» **WHAT TO DO**:
Look below for the line that contains "rw [← hmemT x, hTeq x, hS3]", then copy it and each following line exactly, through and including the line that contains "intro V hV;".

» **THE RECORDS**:

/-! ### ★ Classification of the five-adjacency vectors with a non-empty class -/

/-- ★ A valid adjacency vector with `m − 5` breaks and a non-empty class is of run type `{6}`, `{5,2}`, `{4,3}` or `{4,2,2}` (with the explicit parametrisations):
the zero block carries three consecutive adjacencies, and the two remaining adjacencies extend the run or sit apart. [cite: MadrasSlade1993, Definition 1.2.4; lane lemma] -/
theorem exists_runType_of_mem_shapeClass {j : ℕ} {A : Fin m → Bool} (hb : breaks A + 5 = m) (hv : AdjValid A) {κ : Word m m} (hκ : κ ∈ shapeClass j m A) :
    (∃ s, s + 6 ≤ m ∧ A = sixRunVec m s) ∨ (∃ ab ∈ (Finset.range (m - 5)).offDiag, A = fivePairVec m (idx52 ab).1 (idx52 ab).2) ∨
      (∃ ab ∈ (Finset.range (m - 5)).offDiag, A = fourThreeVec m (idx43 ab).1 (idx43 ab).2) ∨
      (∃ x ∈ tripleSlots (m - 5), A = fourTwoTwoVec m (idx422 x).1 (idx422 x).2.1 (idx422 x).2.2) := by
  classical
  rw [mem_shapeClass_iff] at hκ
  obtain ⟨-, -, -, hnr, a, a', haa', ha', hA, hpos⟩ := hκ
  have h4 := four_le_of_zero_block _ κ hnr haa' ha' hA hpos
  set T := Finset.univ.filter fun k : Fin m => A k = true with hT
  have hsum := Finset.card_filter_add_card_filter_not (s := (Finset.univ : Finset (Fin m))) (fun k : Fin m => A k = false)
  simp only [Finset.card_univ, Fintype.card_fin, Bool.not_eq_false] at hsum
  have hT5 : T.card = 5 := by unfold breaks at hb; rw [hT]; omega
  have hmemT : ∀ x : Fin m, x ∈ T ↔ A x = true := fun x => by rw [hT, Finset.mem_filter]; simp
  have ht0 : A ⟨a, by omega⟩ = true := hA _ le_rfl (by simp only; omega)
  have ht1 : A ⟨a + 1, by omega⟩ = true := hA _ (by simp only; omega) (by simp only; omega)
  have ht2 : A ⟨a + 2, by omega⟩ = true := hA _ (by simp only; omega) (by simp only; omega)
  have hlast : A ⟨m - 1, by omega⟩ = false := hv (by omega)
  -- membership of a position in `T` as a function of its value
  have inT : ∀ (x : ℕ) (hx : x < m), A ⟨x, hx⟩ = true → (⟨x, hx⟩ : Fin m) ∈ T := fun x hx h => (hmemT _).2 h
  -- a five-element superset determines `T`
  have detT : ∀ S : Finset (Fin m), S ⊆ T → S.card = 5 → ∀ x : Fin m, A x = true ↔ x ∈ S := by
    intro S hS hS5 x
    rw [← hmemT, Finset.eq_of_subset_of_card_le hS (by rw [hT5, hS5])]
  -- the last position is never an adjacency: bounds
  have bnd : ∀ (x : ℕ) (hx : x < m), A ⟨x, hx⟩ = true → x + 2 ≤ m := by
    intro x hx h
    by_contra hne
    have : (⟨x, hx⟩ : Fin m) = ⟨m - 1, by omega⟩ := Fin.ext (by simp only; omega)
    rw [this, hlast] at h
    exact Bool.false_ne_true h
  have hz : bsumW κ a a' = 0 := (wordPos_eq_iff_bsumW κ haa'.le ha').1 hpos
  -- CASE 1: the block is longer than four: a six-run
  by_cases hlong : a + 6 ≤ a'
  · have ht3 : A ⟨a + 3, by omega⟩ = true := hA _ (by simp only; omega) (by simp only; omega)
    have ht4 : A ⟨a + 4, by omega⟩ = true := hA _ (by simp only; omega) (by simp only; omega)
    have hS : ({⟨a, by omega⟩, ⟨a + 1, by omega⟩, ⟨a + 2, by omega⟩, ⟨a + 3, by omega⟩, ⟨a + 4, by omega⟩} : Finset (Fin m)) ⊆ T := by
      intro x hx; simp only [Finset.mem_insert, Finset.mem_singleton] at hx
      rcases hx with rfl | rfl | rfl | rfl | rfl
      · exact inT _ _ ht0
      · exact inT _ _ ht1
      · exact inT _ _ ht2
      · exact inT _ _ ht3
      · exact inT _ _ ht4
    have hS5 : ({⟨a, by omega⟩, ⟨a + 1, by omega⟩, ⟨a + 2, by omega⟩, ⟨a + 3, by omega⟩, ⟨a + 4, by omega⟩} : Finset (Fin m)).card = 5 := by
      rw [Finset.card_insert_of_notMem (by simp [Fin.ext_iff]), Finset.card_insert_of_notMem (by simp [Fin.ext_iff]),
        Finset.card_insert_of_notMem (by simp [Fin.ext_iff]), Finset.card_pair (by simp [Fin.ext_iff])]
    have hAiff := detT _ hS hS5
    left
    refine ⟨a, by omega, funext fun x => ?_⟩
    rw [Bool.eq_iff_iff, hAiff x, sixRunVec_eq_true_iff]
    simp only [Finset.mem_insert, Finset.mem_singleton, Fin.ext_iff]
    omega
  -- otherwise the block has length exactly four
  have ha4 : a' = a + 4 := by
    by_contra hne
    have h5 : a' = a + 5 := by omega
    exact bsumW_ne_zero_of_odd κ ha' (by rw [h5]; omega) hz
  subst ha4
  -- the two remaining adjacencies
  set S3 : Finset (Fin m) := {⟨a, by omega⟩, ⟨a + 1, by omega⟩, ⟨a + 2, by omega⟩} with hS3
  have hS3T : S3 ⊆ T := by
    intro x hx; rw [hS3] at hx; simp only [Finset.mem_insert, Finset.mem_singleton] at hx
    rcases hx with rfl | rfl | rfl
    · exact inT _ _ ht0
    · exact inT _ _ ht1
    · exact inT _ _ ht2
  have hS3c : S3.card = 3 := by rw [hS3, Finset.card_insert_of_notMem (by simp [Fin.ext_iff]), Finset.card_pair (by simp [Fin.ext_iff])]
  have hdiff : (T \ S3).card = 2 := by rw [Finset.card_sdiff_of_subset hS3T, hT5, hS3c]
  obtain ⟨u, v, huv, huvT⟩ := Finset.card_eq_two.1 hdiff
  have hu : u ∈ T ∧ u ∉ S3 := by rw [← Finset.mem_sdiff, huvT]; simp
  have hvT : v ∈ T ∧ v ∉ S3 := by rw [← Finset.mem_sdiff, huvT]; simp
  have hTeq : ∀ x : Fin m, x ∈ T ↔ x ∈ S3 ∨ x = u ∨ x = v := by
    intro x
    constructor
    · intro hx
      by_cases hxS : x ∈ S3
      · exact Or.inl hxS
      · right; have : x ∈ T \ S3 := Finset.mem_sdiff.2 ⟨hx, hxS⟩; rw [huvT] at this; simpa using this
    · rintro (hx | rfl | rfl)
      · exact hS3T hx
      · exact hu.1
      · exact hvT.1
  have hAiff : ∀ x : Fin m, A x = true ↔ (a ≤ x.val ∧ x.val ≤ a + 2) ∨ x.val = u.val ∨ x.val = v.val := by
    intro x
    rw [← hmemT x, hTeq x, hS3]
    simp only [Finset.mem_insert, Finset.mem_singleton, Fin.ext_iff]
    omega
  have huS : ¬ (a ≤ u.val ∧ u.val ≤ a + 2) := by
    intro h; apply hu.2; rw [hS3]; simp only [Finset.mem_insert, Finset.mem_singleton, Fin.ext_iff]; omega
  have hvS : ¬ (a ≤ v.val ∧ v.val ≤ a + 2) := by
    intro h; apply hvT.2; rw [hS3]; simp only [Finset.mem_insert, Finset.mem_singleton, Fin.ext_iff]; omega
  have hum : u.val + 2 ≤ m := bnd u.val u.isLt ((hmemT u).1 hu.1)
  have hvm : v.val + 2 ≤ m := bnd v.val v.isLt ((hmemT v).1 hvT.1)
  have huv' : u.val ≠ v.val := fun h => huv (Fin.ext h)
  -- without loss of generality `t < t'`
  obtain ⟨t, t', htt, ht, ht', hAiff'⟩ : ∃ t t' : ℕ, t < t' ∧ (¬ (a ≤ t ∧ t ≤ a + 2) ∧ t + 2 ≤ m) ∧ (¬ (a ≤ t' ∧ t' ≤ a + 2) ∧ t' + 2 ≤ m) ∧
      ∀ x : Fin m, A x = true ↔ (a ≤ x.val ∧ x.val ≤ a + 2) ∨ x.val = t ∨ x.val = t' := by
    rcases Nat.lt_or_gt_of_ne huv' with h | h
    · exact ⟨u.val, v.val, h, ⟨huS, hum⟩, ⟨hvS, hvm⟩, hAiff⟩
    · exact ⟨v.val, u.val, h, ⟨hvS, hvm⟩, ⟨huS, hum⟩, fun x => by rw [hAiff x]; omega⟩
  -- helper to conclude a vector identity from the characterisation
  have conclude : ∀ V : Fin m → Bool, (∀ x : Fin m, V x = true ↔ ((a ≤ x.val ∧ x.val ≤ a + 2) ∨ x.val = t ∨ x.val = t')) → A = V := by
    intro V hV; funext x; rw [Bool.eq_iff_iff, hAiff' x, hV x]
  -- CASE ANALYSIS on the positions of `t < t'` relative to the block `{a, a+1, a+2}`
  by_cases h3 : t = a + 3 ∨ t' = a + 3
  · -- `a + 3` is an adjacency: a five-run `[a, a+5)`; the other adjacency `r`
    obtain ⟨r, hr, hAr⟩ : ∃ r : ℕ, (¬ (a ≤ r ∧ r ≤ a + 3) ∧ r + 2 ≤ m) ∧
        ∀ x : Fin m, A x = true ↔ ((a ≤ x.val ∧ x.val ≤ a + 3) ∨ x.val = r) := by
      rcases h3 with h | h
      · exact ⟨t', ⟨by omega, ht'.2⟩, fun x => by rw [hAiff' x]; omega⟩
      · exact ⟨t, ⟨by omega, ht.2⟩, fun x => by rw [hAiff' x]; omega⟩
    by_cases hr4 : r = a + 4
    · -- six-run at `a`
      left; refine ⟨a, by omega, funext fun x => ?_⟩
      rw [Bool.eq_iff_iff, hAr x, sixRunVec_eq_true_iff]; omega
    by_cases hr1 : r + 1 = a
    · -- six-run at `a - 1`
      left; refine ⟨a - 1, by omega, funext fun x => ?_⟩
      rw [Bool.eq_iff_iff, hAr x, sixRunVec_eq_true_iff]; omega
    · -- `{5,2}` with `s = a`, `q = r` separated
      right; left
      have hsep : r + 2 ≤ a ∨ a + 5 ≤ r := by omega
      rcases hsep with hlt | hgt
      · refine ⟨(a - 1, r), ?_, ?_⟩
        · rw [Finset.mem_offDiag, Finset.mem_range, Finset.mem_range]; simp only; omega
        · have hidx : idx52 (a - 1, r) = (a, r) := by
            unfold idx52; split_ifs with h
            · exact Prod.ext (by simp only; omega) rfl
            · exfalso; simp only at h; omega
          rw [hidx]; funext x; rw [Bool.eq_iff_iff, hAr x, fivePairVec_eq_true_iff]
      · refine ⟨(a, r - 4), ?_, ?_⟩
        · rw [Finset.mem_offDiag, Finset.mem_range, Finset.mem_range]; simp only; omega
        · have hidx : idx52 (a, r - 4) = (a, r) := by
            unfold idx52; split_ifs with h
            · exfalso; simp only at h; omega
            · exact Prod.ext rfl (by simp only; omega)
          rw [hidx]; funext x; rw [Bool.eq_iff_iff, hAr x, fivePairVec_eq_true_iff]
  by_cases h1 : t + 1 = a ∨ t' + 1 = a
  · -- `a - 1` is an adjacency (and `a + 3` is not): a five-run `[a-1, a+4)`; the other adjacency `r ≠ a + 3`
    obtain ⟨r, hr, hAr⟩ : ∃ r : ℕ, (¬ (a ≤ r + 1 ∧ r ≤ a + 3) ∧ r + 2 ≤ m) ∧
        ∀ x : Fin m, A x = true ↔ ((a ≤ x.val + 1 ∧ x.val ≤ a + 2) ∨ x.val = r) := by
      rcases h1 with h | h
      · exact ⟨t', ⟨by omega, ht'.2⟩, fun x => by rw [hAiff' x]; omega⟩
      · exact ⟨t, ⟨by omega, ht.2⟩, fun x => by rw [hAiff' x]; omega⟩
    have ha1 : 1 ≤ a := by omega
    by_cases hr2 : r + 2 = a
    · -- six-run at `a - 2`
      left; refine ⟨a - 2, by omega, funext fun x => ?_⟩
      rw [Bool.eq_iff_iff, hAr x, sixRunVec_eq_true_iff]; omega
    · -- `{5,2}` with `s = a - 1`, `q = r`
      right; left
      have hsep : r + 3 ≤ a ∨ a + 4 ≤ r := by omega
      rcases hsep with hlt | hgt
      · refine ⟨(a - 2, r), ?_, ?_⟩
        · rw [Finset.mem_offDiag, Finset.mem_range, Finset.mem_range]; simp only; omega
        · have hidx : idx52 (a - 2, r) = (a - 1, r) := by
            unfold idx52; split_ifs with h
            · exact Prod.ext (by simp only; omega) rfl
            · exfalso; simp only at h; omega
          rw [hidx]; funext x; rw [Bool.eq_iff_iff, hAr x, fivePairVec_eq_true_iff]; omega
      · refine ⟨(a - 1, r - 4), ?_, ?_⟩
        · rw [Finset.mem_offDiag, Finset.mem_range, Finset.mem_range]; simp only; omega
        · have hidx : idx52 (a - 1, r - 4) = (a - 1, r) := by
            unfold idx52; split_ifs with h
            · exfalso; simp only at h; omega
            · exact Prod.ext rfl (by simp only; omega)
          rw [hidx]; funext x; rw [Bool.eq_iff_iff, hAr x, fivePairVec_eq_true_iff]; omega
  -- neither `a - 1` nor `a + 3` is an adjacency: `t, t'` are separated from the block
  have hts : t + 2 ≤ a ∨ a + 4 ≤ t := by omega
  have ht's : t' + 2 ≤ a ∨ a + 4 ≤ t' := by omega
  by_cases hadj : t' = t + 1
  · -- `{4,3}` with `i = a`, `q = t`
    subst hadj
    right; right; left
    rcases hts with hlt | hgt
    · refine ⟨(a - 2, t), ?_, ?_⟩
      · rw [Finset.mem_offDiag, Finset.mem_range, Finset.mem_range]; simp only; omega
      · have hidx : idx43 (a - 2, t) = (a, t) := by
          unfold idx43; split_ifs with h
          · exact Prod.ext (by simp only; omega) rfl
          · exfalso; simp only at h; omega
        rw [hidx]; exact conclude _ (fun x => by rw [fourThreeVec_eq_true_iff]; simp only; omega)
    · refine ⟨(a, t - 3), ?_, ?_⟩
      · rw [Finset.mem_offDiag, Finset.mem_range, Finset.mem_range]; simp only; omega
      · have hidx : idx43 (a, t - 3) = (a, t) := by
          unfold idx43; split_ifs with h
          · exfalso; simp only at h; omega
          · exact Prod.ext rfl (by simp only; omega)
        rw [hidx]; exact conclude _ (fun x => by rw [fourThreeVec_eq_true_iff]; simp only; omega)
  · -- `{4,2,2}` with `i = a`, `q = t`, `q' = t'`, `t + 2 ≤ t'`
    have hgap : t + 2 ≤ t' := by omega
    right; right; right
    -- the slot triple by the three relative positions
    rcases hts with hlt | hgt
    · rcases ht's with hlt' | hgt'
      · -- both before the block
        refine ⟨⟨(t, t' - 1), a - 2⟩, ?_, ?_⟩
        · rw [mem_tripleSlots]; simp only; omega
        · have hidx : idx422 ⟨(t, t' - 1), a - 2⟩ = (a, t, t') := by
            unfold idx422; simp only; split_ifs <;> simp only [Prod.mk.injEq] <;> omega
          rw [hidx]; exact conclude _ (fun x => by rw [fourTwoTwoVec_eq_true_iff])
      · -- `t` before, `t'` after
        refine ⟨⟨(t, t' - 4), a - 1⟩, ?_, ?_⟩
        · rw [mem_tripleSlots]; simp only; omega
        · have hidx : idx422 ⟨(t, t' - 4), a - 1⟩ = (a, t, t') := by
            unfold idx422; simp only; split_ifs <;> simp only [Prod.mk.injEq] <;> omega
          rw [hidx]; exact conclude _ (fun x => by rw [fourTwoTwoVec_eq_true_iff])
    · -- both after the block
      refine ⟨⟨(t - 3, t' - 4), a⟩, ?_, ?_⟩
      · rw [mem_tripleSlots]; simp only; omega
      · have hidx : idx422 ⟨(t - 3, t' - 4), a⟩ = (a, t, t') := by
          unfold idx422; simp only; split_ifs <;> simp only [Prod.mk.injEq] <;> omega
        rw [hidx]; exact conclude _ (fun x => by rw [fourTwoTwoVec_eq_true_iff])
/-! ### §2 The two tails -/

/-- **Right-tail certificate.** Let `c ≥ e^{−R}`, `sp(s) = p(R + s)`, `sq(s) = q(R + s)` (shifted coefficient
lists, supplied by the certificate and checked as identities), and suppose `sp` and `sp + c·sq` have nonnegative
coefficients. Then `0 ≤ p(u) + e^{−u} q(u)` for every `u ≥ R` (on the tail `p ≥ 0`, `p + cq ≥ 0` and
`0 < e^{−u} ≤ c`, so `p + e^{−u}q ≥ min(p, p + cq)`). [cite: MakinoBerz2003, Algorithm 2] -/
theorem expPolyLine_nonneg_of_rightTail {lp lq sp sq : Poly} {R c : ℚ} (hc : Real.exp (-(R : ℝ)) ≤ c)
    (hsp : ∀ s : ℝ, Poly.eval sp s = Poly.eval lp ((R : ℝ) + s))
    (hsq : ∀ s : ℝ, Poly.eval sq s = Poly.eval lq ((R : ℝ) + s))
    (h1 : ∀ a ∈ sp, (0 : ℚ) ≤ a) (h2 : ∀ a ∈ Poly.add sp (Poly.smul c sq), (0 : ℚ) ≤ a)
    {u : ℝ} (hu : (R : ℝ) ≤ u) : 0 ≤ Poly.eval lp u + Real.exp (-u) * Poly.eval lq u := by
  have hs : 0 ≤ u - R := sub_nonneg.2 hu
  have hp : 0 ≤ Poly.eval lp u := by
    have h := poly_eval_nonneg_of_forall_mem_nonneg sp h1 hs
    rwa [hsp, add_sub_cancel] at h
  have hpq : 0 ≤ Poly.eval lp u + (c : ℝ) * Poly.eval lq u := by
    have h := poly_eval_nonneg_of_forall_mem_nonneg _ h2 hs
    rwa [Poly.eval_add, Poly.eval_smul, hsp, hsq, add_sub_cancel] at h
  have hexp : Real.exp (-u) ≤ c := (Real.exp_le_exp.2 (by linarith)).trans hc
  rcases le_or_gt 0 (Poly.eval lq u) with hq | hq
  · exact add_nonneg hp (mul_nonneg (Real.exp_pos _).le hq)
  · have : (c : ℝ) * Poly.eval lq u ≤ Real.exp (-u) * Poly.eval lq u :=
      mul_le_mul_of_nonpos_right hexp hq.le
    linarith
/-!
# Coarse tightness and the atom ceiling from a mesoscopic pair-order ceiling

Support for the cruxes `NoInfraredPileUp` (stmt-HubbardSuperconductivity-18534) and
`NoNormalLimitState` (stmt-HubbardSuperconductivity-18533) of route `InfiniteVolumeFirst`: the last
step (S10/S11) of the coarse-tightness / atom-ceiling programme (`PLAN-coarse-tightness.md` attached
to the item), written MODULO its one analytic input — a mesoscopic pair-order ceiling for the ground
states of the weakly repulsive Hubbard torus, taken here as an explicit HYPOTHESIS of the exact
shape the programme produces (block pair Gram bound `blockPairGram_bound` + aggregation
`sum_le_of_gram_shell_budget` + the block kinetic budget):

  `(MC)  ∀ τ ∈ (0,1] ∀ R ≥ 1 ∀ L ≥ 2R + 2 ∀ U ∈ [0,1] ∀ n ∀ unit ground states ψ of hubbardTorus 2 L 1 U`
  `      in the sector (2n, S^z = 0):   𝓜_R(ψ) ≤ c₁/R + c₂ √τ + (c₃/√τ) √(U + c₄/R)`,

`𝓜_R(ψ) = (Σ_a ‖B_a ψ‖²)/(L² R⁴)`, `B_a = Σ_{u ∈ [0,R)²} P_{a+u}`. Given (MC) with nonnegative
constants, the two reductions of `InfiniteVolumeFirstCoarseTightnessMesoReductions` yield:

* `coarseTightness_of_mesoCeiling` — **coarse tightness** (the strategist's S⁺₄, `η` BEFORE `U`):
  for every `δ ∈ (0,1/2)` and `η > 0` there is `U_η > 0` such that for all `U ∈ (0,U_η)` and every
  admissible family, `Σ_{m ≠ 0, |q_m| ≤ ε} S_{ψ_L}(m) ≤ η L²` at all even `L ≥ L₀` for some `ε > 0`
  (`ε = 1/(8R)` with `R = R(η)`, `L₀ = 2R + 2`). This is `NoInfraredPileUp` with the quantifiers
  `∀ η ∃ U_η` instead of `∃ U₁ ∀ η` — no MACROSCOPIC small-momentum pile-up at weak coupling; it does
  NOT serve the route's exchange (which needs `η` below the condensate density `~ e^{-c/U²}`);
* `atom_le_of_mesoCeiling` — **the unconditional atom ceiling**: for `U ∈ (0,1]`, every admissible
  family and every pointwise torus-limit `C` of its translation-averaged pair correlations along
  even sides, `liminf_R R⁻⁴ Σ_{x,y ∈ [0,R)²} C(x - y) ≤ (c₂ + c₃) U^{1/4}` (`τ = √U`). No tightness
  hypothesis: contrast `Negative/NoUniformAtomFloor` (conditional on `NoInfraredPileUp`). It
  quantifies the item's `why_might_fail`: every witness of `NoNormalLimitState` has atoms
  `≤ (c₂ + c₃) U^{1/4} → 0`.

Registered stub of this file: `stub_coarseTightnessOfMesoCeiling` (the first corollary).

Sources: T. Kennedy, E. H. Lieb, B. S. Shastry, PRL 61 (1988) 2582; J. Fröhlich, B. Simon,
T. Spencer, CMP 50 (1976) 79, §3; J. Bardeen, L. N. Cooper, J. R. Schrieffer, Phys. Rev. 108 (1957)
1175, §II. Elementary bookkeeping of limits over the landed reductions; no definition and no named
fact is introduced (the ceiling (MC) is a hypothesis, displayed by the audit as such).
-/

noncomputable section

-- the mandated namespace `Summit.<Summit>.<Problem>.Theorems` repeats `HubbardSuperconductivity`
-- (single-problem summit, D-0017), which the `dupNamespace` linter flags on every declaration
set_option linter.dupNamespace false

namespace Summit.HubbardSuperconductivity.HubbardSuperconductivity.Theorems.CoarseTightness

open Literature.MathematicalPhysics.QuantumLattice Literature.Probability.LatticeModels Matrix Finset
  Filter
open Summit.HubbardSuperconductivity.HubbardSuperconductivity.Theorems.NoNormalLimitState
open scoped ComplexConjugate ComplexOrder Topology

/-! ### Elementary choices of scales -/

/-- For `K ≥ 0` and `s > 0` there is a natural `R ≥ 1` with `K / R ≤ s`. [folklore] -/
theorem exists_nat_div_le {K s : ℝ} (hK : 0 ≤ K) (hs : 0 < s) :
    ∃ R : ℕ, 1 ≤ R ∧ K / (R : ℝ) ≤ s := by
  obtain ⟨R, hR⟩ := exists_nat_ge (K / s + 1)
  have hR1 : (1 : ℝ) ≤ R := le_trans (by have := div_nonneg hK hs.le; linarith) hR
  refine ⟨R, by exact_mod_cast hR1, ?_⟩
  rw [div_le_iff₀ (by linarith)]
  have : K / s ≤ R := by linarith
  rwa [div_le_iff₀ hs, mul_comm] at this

» **RESULT FOR THIS EXERCISE**:
    rw [← hmemT x, hTeq x, hS3]
    simp only [Finset.mem_insert, Finset.mem_singleton, Fin.ext_iff]
    omega
  have huS : ¬ (a ≤ u.val ∧ u.val ≤ a + 2) := by
    intro h; apply hu.2; rw [hS3]; simp only [Finset.mem_insert, Finset.mem_singleton, Fin.ext_iff]; omega
  have hvS : ¬ (a ≤ v.val ∧ v.val ≤ a + 2) := by
    intro h; apply hvT.2; rw [hS3]; simp only [Finset.mem_insert, Finset.mem_singleton, Fin.ext_iff]; omega
  have hum : u.val + 2 ≤ m := bnd u.val u.isLt ((hmemT u).1 hu.1)
  have hvm : v.val + 2 ≤ m := bnd v.val v.isLt ((hmemT v).1 hvT.1)
  have huv' : u.val ≠ v.val := fun h => huv (Fin.ext h)
  -- without loss of generality `t < t'`
  obtain ⟨t, t', htt, ht, ht', hAiff'⟩ : ∃ t t' : ℕ, t < t' ∧ (¬ (a ≤ t ∧ t ≤ a + 2) ∧ t + 2 ≤ m) ∧ (¬ (a ≤ t' ∧ t' ≤ a + 2) ∧ t' + 2 ≤ m) ∧
      ∀ x : Fin m, A x = true ↔ (a ≤ x.val ∧ x.val ≤ a + 2) ∨ x.val = t ∨ x.val = t' := by
    rcases Nat.lt_or_gt_of_ne huv' with h | h
    · exact ⟨u.val, v.val, h, ⟨huS, hum⟩, ⟨hvS, hvm⟩, hAiff⟩
    · exact ⟨v.val, u.val, h, ⟨hvS, hvm⟩, ⟨huS, hum⟩, fun x => by rw [hAiff x]; omega⟩
  -- helper to conclude a vector identity from the characterisation
  have conclude : ∀ V : Fin m → Bool, (∀ x : Fin m, V x = true ↔ ((a ≤ x.val ∧ x.val ≤ a + 2) ∨ x.val = t ∨ x.val = t')) → A = V := by
    intro V hV; funext x; rw [Bool.eq_iff_iff, hAiff' x, hV x]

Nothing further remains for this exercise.